If it has no torque, or has a dead spot, it's burned out a winding in the motor, likely from pulling too many cars continuously. The motor is a 20 minute job to change if you're handy with a screwdriver and soldering iron. All the works are right there under that bottom cover. You can get the motor for 12 to 15 bucks, and it comes with a new set of worms. 

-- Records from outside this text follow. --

import Summits.QuantumFields.BalabanUV.Beta.EriceRemainderEnclosureHistoryAutonomyComparisonThreeAgesReads

/-!
# EriceRemainderEnclosureHistoryAutonomyComparisonThreeAgesNear — (P3·T1b) THREE AFFINE AGES WITH OUTER RATIO AT MOST 36 (AND ANY MARKOV WEIGHT) PASS THE
# PROFILE CONDITION: `L ≥ 0` supported on `{0, k₁, k₂, k₃}`, `1 ≤ k₁ < k₂ < k₃ ≤ 36·k₁` ⟹ `Σ_{j<K} L_j ∕ P_j ≤ 2`, `P_j = Σ_{k<K} L_k·√(j∕(j+k))`; hence
# `B(u) = b + L_0·u_0 + L₁·u_{k₁} + L₂·u_{k₂} + L₃·u_{k₃}` compares at any size against every `B′ ≥ B` with a zeroth moment and an ISOTONE excess ((E58b))

Cell `pub-balaban`, β-function sub-cell, BINDER row D4 «RemainderConst leaves for Bałaban's split» (`HOME/BINDER-OWNERS.md`; owner lineage `b2b-balaban-beta-an4`);
this file by co-owner #3 lineage `b2b-balaban-beta-d4-p3` (generation 100), answering sub-problem (P1) of co-owner #2's strategy note
`HOME/b2b-balaban-beta-d4-p2/g56/STRATEGY-E58prime.md` §5 at its target ratio `R₀ = 36` («three ages at intermediate ratios», NOT CLAIMED in (E63d)
`…ComparisonTwoAgesMarkov`).  β-FLOW TEAM duty (1), FREEZE (0) honoured (def-free; (E58b)'s `le_of_isotone_excess_affine_profile`, (E63d)'s
`two_sqrt_prod_ge_of_ratio_le` ∕ `sqrt_ratio_ge`, (P3·T1a)'s `three_age_sum_div_le_two` and read lemmas, Mathlib's `Finset.sum_insert` ∕ `Finset.sum_pair` BY NAME;
nothing restated).  Sequel of (E63d) (any two ages, any Markov weight) and (P3·T1a) `…ComparisonThreeAgesReads` (the algebra).

HONEST FRAMING (page 1, verbatim and binding).  *"Discharging BetaPertH makes Bałaban's UV stability UNCONDITIONAL — a real constructive-QFT result; it is
NOT the continuum limit and NOT the Clay problem."*  THIS FILE DISCHARGES NOTHING OF THE KIND.  Elementary real analysis about ABSTRACT affine functionals on
a box ]0,γ]^ℕ with displayed supports and signs — hypotheses of a census, not facts; the form, signs, ages and moments of Bałaban's (1.22) limit functional
are NOT PRINTED ([I] p. 298; GAPS G-t4-U2-1∕-2) and NOT asserted.  Row D4 class UNCHANGED (critical-path width 0; instance 0∕1; D4 DISCHARGE NO DATE).
HONEST DEPENDENCY: continuum YM on T⁴ ⇐ BetaPertH ∧ nine spine estimates (0/9 proved); BetaPertH ⇐ (D1) ∧ (D4) ∧ CAP+tail; G-an2-4 gates asym, D1 and
NE2/3/4.

THE POINT (census sense (α); the COMPARISON column, conjecture (E58′)).  (E63d) settled ANY two ages with any Markov weight; (E63e) all ages within a
factor `7`; (E63c) towers whose consecutive ratios are all `≥ 165` (`n = 3` included).  Here: THREE ages `k₁ < k₂ < k₃` with OUTER ratio `k₃ ≤ 36k₁` (every pair
then has ratio `≤ 36`) and any Markov weight `L_0` pass (E58b)'s trajectory-free profile condition `Σ_j L_j∕P_j ≤ 2` (§1
`profileSum_le_two_of_three_ages_markov`): the `j = 0` summand reads `0`, `L_0` and the empty ages only enlarge `P_{k₁}, P_{k₂}, P_{k₃}`, and what remains
is (P3·T1a)'s cubic, whose ten coefficients are `≥ 0` by (P3·T1a)'s read relations (`r ≥ 2ρqp′`, `p′ ≥ 2ρq′r`, `pr ≥ ρq`, `p′r′ ≥ ρq′`, `qr′ ≥ 0.2293p`,
`pq′ ≥ 0.2293r′`, `pp′ + rr′ − qq′ ≥ ½`) and (E63d)'s pair bounds (`2ss′ ≥ 0.3243`, `s ≥ 0.1643`) — each tight coefficient closing at the threshold
`qq′ ≥ (1−ρ)∕(4ρ−1) ≈ 0.1602 < 0.16215`.  §2 the END by (E58b): **three near ages with any Markov weight compare at any size**.  NOT CLAIMED: outer ratio
above `36` (the true three-age supremum of the profile sum at `k₃ = 36k₁` is the two-age value `≈ 1.8021`; the termwise certificate ends near ratio `40`,
the conjectured threshold is the two-age one `≈ 134`) unless both consecutive ratios are `≥ 165` ((E63c), `n = 3`); four or more ages;
anything printed.

WHAT IS PROVED ([folklore]; 0 `def`, 0 sorry).  §1 **`profileSum_le_two_of_three_ages_markov`**.  §2 **`le_of_isotone_excess_three_ages_markov_near`**.
-/
noncomputable section
open Finset Set
/-- item stmt-AtomisticToContinuum-3528 · support · rank 9 · closed · moot by None · by planner
sources: FrohlichSpencerCMP1982, Guth1980, KennedyKing1986, Wojtkiewicz2012
[support] MILESTONE 0 of the engine (the Λ = 1, translation-invariant case; Sketch.lean proves
VillainCurrentLRO → HomogeneousVillainLRO): for direction-wise constant stiffnesses K_i ≥ K₀
(anisotropy free) the (3+1)-D Villain current model has the same uniform equal-time block long-range
order. Closest to print: FrohlichSpencerCMP1982 (d ≥ 3 isotropic Villain, duality + energy–entropy
of defects), Guth1980 (the dual 4-D U(1) statement); the anisotropy-uniform bookkeeping (every slab
ordered because every K_i ≥ K₀) is the only addition. A prover may land it as a Literature fact +
proof under Literature/Probability/LatticeModels and cite it here. [difficulty: L] -/
@[route_item "route-AtomisticToContinuum-BECVortexSheetDuality"]
def HomogeneousVillainLRO : Prop :=
  ∃ K₀ c : ℝ, 0 < c ∧ ∀ (M T : ℕ) (Kd : Fin 4 → ℝ), (∀ i, K₀ ≤ Kd i) → let Z : (((Fin 3 → ZMod (M + 1)) × ZMod (T + 1)) → ℤ) → ENNReal := fun q => ∑' J : ((Fin 3 → ZMod (M + 1)) × ZMod (T + 1)) → Fin 4 → ℤ, if (∀ x, (∑ k : Fin 3, (J x k.castSucc - J (x.1 - Pi.single k 1, x.2) k.castSucc)) + (J x (Fin.last 3) - J (x.1, x.2 - 1) (Fin.last 3)) = q x) then ∏ x, ∏ i, ENNReal.ofReal (Real.exp (-((J x i : ℝ) ^ 2 / (2 * Kd i)))) else 0; ENNReal.ofReal c * ((M + 1 : ENNReal) ^ 6) * Z 0 ≤ ∑ x : Fin 3 → ZMod (M + 1), ∑ y : Fin 3 → ZMod (M + 1), Z (fun z => (if z = (x, 0) then 1 else 0) - (if z = (y, 0) then 1 else 0))

/-- item stmt-AtomisticToContinuum-3529 · assembly · rank 1 · closed · moot by None · by planner
sources: LiebSeiringerSolovejYngvason2005, FrohlichSpencerCMP1982
[assembly] VillainCurrentLRO → HealingScaleTransfer → BoundaryTransferWeak →
BoseEinsteinCondensation (proof: fun h2 h3 h4 v hv => h4 v hv (h3 h2 v hv)). -/
@[route_item "route-AtomisticToContinuum-BECVortexSheetDuality"]
def Assembly : Prop :=
  VillainCurrentLRO → HealingScaleTransfer → BoundaryTransferWeak → Literature.MathematicalPhysics.QuantumManyBody.BoseGas.BoseEinsteinCondensation

end Summit.AtomisticToContinuum.BoseEinsteinCondensation.Theses.BECVortexSheetDuality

My first was Napa Valley red. I thought the red and gold were pretty cool, but the other train guys teased me about my pink loco, so I painted it black and dark green, preserving the gold smoke box and domes.


----------



## Torby (Jan 2, 2008)

Oh, yes. The smoke unit makes little puffs as the loco moves. Not billows of smoke, but quite nice.


----------



## Tom Leaton (Apr 26, 2008)

There was a regular exhibitor at the Great American Train Show in Wheaton, Illinois, who ran one back and forth on an autoreversing four foot track (as part of a track cleaner display). It ran on and on, apparently without a hitch, for a couple of years. 



cheers


----------



## cjwalas (Jan 2, 2008)

I think it depends on the era it was made. Some are made with a particularly heat sensitive plastic that deforms quickly with continuous running. The wheels on most versions get dirty quite easily and affect the pick-up. I had one that had a meltdown after two hours of continuous running and had to be trashed. Having said that, I like this loco and I agree that with care it will last a long time. I disagree with Tom (sorry Tom) that they can pull trees. It's not an LGB or Hartland level drive, but TLC will keep it alive for a while. 
Chris


----------



## Torby (Jan 2, 2008)

Yes. They changed the base from ABS to glass-filled nylon. If yours is old, send it to Aristo with $25, and they'll make sure it has all the newest parts, wheels, gears, motors, bottom part, bell....


----------



## Wendell Hanks (Jan 2, 2008)

Here's my experience: 
Ten year old 0-4-0 -- there may be this age still on dealer shelves or in mailorder house inventory. 
Problem: As stated above, the wheels do get dirty. Remedy: Install in the slope-back tender (it was available then) the LGB ball bearing wheels with pickups and feed into the engine. This works great. 
I do hope this wheelset will be available from Marklin -- it has saved me electrical hassles with a number of locos -- the Hartland "Mack" gems work wonders with a gon connected to the loco using these pick-up wheels. 

Wendell


----------



## Torby (Jan 2, 2008)

Otherwise, Aristo has bb wheelsets with pickups. 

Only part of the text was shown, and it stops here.